* [DATA TO USE]
• • • • •
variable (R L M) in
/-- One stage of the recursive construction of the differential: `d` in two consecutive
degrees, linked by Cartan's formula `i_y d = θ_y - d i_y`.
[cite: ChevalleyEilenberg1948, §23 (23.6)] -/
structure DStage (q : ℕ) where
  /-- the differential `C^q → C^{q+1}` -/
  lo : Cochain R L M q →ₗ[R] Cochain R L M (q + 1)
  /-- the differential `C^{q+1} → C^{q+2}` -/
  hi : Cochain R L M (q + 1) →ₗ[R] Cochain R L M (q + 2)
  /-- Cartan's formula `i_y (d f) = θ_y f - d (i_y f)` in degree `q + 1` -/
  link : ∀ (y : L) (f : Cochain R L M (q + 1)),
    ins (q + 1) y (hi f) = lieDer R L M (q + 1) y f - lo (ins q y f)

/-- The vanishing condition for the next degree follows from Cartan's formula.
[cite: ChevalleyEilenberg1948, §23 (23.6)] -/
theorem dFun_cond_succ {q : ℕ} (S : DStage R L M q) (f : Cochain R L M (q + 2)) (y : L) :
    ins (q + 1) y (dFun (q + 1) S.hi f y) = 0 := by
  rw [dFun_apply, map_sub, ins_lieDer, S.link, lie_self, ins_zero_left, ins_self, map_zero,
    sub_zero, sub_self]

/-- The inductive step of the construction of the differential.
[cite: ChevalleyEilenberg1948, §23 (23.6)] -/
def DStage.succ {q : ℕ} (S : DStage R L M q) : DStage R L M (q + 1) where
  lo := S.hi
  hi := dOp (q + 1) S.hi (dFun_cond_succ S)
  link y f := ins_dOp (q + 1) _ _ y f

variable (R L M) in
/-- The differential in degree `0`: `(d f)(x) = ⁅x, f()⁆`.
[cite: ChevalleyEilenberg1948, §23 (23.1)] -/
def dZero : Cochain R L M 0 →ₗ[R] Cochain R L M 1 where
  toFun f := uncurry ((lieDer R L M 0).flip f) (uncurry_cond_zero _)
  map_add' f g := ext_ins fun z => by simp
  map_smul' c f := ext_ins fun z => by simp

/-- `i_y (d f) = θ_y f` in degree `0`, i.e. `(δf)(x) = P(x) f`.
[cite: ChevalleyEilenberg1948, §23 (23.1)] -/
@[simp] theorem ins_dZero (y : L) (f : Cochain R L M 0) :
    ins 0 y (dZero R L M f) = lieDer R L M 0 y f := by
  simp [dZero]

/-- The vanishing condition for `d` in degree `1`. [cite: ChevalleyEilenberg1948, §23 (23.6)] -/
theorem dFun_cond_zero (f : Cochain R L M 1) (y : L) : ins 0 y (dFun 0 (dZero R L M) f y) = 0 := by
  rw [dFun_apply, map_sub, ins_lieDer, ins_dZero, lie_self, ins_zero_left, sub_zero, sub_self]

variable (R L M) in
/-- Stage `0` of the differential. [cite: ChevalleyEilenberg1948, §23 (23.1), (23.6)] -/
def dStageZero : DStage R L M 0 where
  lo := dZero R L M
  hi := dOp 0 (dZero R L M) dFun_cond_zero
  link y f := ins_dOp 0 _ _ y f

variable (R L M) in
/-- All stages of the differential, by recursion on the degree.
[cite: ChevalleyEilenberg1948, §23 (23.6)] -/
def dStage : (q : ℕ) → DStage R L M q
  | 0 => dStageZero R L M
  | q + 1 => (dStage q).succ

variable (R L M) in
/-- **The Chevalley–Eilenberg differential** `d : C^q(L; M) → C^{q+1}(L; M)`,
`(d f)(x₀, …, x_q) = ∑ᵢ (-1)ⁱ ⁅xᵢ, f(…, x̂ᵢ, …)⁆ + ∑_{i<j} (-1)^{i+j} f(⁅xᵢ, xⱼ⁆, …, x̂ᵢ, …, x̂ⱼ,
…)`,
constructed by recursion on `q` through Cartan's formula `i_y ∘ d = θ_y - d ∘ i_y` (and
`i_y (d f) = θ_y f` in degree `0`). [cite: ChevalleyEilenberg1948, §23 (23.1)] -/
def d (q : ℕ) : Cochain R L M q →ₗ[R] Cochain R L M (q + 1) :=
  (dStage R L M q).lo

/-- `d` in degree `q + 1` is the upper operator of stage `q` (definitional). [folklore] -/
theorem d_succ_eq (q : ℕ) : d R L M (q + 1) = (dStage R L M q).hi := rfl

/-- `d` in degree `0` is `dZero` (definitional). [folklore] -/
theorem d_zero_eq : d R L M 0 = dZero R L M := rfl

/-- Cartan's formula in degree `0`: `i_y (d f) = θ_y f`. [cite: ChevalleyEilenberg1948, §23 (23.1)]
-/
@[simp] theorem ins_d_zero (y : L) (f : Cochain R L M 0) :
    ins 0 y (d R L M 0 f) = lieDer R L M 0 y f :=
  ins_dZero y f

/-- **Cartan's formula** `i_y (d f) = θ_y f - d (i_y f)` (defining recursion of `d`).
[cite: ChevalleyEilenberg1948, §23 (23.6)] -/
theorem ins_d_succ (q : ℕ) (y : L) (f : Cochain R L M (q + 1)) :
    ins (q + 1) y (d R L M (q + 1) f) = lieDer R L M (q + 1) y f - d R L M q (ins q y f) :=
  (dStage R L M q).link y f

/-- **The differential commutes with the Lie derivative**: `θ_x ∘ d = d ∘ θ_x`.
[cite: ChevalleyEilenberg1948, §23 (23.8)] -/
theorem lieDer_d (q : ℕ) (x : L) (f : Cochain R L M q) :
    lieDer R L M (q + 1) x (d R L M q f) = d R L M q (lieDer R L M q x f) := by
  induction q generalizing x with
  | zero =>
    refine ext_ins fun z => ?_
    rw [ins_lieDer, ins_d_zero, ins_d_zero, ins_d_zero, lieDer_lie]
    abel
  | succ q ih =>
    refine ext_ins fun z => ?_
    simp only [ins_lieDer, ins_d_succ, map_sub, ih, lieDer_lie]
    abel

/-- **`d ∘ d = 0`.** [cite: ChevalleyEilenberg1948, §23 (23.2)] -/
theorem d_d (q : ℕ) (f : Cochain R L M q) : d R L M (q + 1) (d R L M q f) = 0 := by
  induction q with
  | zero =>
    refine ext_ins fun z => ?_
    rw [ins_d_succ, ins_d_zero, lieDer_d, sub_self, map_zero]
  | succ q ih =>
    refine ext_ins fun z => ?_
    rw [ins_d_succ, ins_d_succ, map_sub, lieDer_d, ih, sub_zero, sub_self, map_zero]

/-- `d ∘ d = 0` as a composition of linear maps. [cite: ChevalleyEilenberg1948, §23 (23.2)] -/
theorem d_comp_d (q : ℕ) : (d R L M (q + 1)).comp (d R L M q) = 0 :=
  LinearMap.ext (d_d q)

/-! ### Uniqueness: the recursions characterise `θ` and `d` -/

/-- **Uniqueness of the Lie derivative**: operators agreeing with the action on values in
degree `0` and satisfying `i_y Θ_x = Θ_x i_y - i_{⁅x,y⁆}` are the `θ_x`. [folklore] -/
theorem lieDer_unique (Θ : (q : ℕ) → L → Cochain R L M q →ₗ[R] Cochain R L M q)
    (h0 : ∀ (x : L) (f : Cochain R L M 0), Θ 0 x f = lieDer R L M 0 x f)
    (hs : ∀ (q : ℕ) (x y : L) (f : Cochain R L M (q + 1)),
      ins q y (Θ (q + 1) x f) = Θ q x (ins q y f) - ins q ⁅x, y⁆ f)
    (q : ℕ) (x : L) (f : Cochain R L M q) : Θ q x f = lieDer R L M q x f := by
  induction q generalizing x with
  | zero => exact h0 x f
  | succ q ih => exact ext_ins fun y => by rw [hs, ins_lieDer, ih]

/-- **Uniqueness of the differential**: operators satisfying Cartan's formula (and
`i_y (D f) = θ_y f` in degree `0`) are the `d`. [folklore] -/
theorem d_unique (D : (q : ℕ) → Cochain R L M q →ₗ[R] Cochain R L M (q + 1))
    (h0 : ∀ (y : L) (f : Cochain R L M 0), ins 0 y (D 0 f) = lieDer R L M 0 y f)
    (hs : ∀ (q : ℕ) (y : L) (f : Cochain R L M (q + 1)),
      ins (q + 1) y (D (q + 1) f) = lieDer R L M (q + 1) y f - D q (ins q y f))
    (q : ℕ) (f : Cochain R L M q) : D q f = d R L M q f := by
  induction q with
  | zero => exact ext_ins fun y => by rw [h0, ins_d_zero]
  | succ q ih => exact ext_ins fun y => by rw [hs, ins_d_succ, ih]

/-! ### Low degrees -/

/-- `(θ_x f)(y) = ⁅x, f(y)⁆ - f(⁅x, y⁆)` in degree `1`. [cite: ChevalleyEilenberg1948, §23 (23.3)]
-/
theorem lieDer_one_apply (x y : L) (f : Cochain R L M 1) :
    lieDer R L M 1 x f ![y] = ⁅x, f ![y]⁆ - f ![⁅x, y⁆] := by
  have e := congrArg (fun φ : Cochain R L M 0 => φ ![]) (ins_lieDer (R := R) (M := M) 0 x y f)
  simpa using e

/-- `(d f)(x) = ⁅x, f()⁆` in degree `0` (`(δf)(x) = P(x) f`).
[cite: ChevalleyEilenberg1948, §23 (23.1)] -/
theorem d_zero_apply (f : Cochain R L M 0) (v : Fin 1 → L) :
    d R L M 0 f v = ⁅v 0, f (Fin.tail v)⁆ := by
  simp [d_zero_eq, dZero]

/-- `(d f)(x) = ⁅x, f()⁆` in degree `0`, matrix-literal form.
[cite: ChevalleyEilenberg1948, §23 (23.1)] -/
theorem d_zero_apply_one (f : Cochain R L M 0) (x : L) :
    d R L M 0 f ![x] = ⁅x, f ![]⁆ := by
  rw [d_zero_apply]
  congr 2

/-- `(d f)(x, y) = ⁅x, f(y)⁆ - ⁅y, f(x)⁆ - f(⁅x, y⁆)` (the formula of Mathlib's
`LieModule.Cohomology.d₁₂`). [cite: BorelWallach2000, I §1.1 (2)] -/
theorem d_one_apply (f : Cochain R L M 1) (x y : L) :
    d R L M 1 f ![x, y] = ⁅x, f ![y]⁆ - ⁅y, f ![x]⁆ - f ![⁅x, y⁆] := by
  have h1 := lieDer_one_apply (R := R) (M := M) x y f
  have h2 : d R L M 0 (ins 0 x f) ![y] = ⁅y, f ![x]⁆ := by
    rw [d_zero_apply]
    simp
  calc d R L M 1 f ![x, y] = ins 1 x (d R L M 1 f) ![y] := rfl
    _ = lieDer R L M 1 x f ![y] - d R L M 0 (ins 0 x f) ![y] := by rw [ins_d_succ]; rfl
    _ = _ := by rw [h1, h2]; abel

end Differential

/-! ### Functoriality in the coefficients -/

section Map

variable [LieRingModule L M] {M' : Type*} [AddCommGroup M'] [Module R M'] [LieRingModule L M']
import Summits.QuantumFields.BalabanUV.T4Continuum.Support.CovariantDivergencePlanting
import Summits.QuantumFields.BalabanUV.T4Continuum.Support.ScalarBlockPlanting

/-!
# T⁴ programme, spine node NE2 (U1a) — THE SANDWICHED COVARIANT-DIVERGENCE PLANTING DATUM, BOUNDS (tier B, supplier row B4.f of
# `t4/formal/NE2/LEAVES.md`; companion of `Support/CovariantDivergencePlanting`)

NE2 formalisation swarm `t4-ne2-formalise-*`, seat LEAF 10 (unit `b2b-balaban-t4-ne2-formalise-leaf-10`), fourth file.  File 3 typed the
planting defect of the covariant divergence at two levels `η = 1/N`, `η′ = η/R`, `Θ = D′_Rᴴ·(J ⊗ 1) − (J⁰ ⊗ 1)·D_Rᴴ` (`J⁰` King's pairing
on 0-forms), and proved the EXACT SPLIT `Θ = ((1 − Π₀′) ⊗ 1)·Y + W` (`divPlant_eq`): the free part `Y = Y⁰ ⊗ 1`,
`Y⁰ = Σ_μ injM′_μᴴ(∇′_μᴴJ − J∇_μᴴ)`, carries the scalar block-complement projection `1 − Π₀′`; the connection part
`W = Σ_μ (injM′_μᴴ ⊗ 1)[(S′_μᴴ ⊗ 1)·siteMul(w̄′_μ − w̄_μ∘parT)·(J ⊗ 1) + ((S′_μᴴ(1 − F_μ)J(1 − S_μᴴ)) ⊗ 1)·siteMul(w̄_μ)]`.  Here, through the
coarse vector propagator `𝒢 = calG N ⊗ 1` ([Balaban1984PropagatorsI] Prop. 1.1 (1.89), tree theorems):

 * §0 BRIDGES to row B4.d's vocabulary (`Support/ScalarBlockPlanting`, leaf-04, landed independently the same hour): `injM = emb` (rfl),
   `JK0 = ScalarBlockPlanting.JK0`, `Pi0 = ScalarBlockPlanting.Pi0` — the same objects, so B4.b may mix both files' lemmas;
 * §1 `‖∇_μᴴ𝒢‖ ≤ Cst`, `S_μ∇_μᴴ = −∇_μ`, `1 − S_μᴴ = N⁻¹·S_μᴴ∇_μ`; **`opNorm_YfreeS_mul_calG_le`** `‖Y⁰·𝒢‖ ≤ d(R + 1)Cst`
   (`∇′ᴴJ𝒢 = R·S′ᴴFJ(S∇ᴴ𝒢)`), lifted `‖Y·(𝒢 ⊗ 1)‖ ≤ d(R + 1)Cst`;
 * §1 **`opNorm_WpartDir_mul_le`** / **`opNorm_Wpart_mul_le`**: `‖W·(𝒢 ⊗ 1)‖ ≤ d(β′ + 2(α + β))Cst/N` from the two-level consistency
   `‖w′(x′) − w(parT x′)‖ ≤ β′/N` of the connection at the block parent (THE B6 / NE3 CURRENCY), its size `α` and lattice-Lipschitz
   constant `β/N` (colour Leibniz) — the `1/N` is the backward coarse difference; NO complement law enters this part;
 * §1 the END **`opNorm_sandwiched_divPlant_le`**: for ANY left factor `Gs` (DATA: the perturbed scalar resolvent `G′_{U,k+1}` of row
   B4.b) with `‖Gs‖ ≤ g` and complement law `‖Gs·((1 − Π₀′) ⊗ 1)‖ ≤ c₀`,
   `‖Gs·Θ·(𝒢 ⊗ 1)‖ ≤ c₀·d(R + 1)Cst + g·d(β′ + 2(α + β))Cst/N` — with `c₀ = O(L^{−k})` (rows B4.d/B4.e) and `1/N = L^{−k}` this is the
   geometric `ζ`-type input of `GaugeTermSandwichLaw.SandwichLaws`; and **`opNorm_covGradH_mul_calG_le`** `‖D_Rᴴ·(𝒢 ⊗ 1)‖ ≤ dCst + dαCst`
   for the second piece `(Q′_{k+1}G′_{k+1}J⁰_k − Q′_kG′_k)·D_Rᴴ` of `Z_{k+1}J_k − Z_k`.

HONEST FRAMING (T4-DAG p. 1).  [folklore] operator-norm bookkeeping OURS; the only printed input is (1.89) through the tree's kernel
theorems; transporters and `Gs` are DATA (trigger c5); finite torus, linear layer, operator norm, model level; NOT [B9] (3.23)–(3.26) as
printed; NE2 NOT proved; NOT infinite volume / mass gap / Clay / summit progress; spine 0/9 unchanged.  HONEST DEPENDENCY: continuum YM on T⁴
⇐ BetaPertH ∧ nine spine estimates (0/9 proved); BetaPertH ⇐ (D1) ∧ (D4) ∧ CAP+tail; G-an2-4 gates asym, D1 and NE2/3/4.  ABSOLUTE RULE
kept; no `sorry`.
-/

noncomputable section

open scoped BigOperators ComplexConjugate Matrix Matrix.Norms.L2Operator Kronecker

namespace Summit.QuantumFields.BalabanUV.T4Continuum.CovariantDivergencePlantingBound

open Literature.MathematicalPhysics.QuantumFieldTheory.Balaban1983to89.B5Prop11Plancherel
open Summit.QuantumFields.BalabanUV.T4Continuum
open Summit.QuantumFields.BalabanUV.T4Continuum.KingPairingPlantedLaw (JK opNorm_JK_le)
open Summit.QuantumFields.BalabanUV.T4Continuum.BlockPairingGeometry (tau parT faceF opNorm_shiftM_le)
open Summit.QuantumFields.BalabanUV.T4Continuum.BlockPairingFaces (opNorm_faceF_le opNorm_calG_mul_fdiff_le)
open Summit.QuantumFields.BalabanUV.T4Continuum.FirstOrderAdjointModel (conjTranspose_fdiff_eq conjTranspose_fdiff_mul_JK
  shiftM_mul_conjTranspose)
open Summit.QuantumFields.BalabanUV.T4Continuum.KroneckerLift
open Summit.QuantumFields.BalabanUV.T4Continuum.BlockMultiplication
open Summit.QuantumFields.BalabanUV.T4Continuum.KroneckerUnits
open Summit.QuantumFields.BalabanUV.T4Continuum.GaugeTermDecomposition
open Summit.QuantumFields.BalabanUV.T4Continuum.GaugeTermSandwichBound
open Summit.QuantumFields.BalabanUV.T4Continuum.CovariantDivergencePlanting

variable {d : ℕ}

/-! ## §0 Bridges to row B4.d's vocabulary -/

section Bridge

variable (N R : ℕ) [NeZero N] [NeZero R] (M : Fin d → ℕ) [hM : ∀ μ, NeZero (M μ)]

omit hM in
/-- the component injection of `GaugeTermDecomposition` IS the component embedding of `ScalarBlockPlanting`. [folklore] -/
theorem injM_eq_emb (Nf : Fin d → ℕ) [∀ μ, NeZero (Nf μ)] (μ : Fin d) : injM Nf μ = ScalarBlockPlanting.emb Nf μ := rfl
• • • • •
* [EXERCISE REQUIREMENTS]
Every line above holding the string "Uniqueness" should be listed.

* [FINAL ANSWER]
/-! ### Uniqueness: the recursions characterise `θ` and `d` -/
/-- **Uniqueness of the Lie derivative**: operators agreeing with the action on values in
/-- **Uniqueness of the differential**: operators satisfying Cartan's formula (and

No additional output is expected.